Usage percentages are cached per org. Configure the TTL with USAGE_THROTTLE_CACHE_TTL (default: 300 seconds).

Bypasses:

  • /health path — always exempt
  • Unauthenticated requests — no org to check
  • M2M tokens (token_type=m2m JWT claim) — M2M clients have separate quota enforcement

Fail-open: if the DB/cache lookup fails for any reason the request is passed through without blocking.

When percentage_used >= 100:

HTTP/1.1 429 Too Many Requests
Content-Type: application/json
Retry-After: <seconds until end of billing period>
{
"detail": "Monthly usage limit reached",
"upgrade_url": "/billing/upgrade",
"retry_after_seconds": 1728000
}

retry_after_seconds is calculated as the number of seconds from now until UTC midnight on the first day of next month.


UsageAlertService fires an alert record when an organisation crosses a configured threshold percentage for the first time in a billing period.
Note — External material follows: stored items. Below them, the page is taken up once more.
import Mathlib
import Summits.ValiantsHypothesis.ValiantsHypothesis.Theorems.FeketeSOSFeketeNoSparseSplitCharPFewnomial

/-!
# Crux `FeketeSOS.SublinearShadow` (stmt-ValiantsHypothesis-14990), line `Sketch`,
# stub `stub_charPFewnomialAnyDegree`: the char-`p` fewnomial lever at arbitrary degree

Over a field `K` of characteristic `p`, a non-zero polynomial `g` of ANY degree satisfies
`ord_{X=1}(g) mod p + 1 ≤ |supp g|`: the residue modulo `p` of the multiplicity `μ` of the root `1`
is less than the number of monomials.  (The sibling `cpf_main` is the case `deg g < p`; for
`deg g ≥ p` that form is false, `X^p - 1 = (X - 1)^p`.)

Proof: strong induction on `|supp g|` with the Euler operator `h = X·g' - e·g`, `e = deg g`.
If `p ∣ μ` the claim is `1 ≤ |supp g|`.  Otherwise `μ = m + 1` with `(m + 1 : K) ≠ 0`; writing
`g = (X - 1)^(m+1) u` with `u(1) ≠ 0` one gets `h = (X - 1)^m v` with `v(1) = (m + 1) u(1) ≠ 0`, so
`h ≠ 0` and `ord₁ h = m` exactly, while `supp h ⊆ supp g \ {e}` (the operator multiplies the `n`-th
coefficient by `n - e`).  The induction hypothesis for `h` and `(m + 1) mod p ≤ m mod p + 1` finish.
-/

namespace Summit.ValiantsHypothesis.ValiantsHypothesis.Theorems.SublinearShadowSketch

open Polynomial Finset
open Summit.ValiantsHypothesis.ValiantsHypothesis.Theorems.FeketeNoSparseSplitCyclic (cpf_coeff_op)

-- `Summit.ValiantsHypothesis.ValiantsHypothesis.…` is the tree's mandated single-conjunct layout (Sub = Summit).
set_option linter.dupNamespace false

/-- Support drop of the Euler operator: `supp (X·g' - e·g) ⊆ supp g \ {e}` for every natural `e`
(the `n`-th coefficient is multiplied by `n - e`). [folklore] -/
theorem cfa_support_sub {K : Type} [CommRing K] (g : K[X]) (e : ℕ) :
    (X * derivative g - C (e : K) * g).support ⊆ g.support.erase e := by
  intro n hn
  rw [mem_support_iff, cpf_coeff_op] at hn
  rw [Finset.mem_erase, mem_support_iff]
  refine ⟨?_, fun h0 => hn (by rw [h0, mul_zero])⟩
  rintro rfl
  exact hn (by rw [sub_self, zero_mul])

/-- The Euler operator with `e = deg g` strictly lowers the number of monomials of a non-zero `g`.
[folklore] -/
theorem cfa_card_lt {K : Type} [CommRing K] (g : K[X]) (hg : g ≠ 0) :
    (X * derivative g - C (g.natDegree : K) * g).support.card < g.support.card :=
  calc (X * derivative g - C (g.natDegree : K) * g).support.card
      ≤ (g.support.erase g.natDegree).card := Finset.card_le_card (cfa_support_sub g _)
    _ < g.support.card := Finset.card_erase_lt_of_mem (natDegree_mem_support_of_nonzero hg)

/-- The Euler operator on `(X - 1)^(m+1) · u`: one factor `X - 1` is lost and the cofactor is
`(m+1)·X·u + (X - 1)·(X·u' - e·u)`. [folklore] -/
theorem cfa_euler_factor {K : Type} [CommRing K] (u : K[X]) (m : ℕ) (e : K) :
    X * derivative ((X - C 1) ^ (m + 1) * u) - C e * ((X - C 1) ^ (m + 1) * u) =
      (X - C 1) ^ m * (C (m + 1 : K) * X * u + (X - C 1) * (X * derivative u - C e * u)) := by
  rw [derivative_mul, derivative_pow_succ, derivative_X_sub_C]
  ring

/-- One step of the induction: if `(ord₁ g : K) ≠ 0` then the Euler transform `X·g' - e·g` is
non-zero and its order at `1` is exactly `ord₁ g - 1`. [folklore] -/
theorem cfa_step {K : Type} [Field K] (g : K[X]) (hg : g ≠ 0)
    (hμ : ((g.rootMultiplicity 1 : ℕ) : K) ≠ 0) (e : K) :
    X * derivative g - C e * g ≠ 0 ∧
      (X * derivative g - C e * g).rootMultiplicity 1 + 1 = g.rootMultiplicity 1 := by
  have hμ0 : g.rootMultiplicity 1 ≠ 0 := fun h0 => hμ (by rw [h0, Nat.cast_zero])
  obtain ⟨m, hm⟩ := Nat.exists_eq_add_one_of_ne_zero hμ0
  obtain ⟨u, hgu, hndvd⟩ := g.exists_eq_pow_rootMultiplicity_mul_and_not_dvd hg 1
  rw [hm] at hgu hμ
  have hu1 : u.eval 1 ≠ 0 := by rwa [dvd_iff_isRoot] at hndvd
  have hfac : X * derivative g - C e * g =
      (X - C 1) ^ m * (C (m + 1 : K) * X * u + (X - C 1) * (X * derivative u - C e * u)) := by
    rw [hgu]
    exact cfa_euler_factor u m e
  have hv1 : (C (m + 1 : K) * X * u + (X - C 1) * (X * derivative u - C e * u)).eval 1 ≠ 0 := by
    simp only [eval_add, eval_mul, eval_sub, eval_C, eval_X, sub_self, zero_mul, add_zero, mul_one]
    refine mul_ne_zero ?_ hu1
    exact_mod_cast hμ
  have hv0 : C (m + 1 : K) * X * u + (X - C 1) * (X * derivative u - C e * u) ≠ 0 :=
    fun h0 => hv1 (by rw [h0, eval_zero])
  refine ⟨?_, ?_⟩
  · rw [hfac]
    exact mul_ne_zero (pow_ne_zero _ (X_sub_C_ne_zero 1)) hv0
  · rw [hfac, hm, mul_comm ((X - C (1 : K)) ^ m), rootMultiplicity_mul_X_sub_C_pow hv0,
      rootMultiplicity_eq_zero hv1, zero_add]

/-- Elementary residue arithmetic: `(m + 1) mod p ≤ m mod p + 1`. [folklore] -/
theorem cfa_succ_mod_le (m p : ℕ) : (m + 1) % p ≤ m % p + 1 := by
  rw [Nat.add_mod]
  exact (Nat.mod_le _ _).trans (Nat.add_le_add_left (Nat.mod_le _ _) _)

/-- **Stub (N1): the characteristic-`p` fewnomial lever at arbitrary degree.**  Over a field of
characteristic `p`, a non-zero polynomial `g` of any degree satisfies
`ord_{X=1}(g) mod p + 1 ≤ |supp g|`. [folklore] -/
theorem stub_charPFewnomialAnyDegree (K : Type) [Field K] (p : ℕ) [Fact p.Prime] [CharP K p]
    (g : Polynomial K) (hg : g ≠ 0) :
    g.rootMultiplicity 1 % p + 1 ≤ g.support.card := by
  obtain ⟨n, hn⟩ : ∃ n, g.support.card ≤ n := ⟨_, le_rfl⟩
  induction n generalizing g with
  | zero =>
    exact absurd (Finset.card_pos.2 (support_nonempty.2 hg)) (by omega)
  | succ n ih =>
    by_cases hdvd : p ∣ g.rootMultiplicity 1
    · rw [Nat.mod_eq_zero_of_dvd hdvd]
      have := Finset.card_pos.2 (support_nonempty.2 hg)
      omega
    · have hμ : ((g.rootMultiplicity 1 : ℕ) : K) ≠ 0 :=
        fun h0 => hdvd ((CharP.cast_eq_zero_iff K p _).1 h0)
      obtain ⟨hh0, hord⟩ := cfa_step g hg hμ (g.natDegree : K)
      have hlt := cfa_card_lt g hg
      have ih' := ih _ hh0 (by omega)
      have hmod := cfa_succ_mod_le
        ((X * derivative g - C (g.natDegree : K) * g).rootMultiplicity 1) p
      rw [hord] at hmod
      omega

end Summit.ValiantsHypothesis.ValiantsHypothesis.Theorems.SublinearShadowSketch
Default thresholds: 50%, 80%, 95%, 100%

Override via environment variable (comma-separated integers):

USAGE_ALERT_THRESHOLDS=50,80,95,100

De-duplication: At most one alert fires per (org_id, threshold_pct) per billing period. The period scope is determined by period_start — a new billing month resets the de-duplication state.

Each alert stores:

FieldDescription
threshold_pctThreshold that was crossed (50/80/95/100)
current_pctActual usage percentage at trigger time
request_countRequest count at trigger time
limitPlan limit at trigger time
triggered_atUTC timestamp of the event
webhook_deliveredWhether the webhook callback succeeded
webhook_errorLast delivery error (if failed)

For each fired alert, the service looks for enabled webhooks on the organisation that subscribe to the usage.threshold event. If found, the following payload is delivered:

{
"event": "usage.threshold",
"org_id": "b3e2a1c0-...",
"threshold_pct": 80,
"current_pct": 83.4,
"request_count": 834200,
"limit": 1000000,
"triggered_at": "2026-03-10T14:22:00+00:00"
}

Webhook delivery failure does not suppress the alert record — the row is always persisted. Retry is not automatic; check webhook_error for delivery failure details.

Configure webhooks at Settings → Webhooks in the admin portal or via the webhooks API.


Aggregation runs on a background asyncio loop. Configure with:

Env varDefaultDescription
USAGE_AGGREGATION_INTERVAL_MINUTES60Minutes between aggregation runs

The scheduler fires for the previous completed period to avoid aggregating partial windows. Aggregation is idempotent — re-running for the same (org_id, period_type, period_start) performs an upsert.

The scheduler also fires usage threshold alerts after each successful aggregation run. Alert checks use the monthly plan limit for the percentage calculation.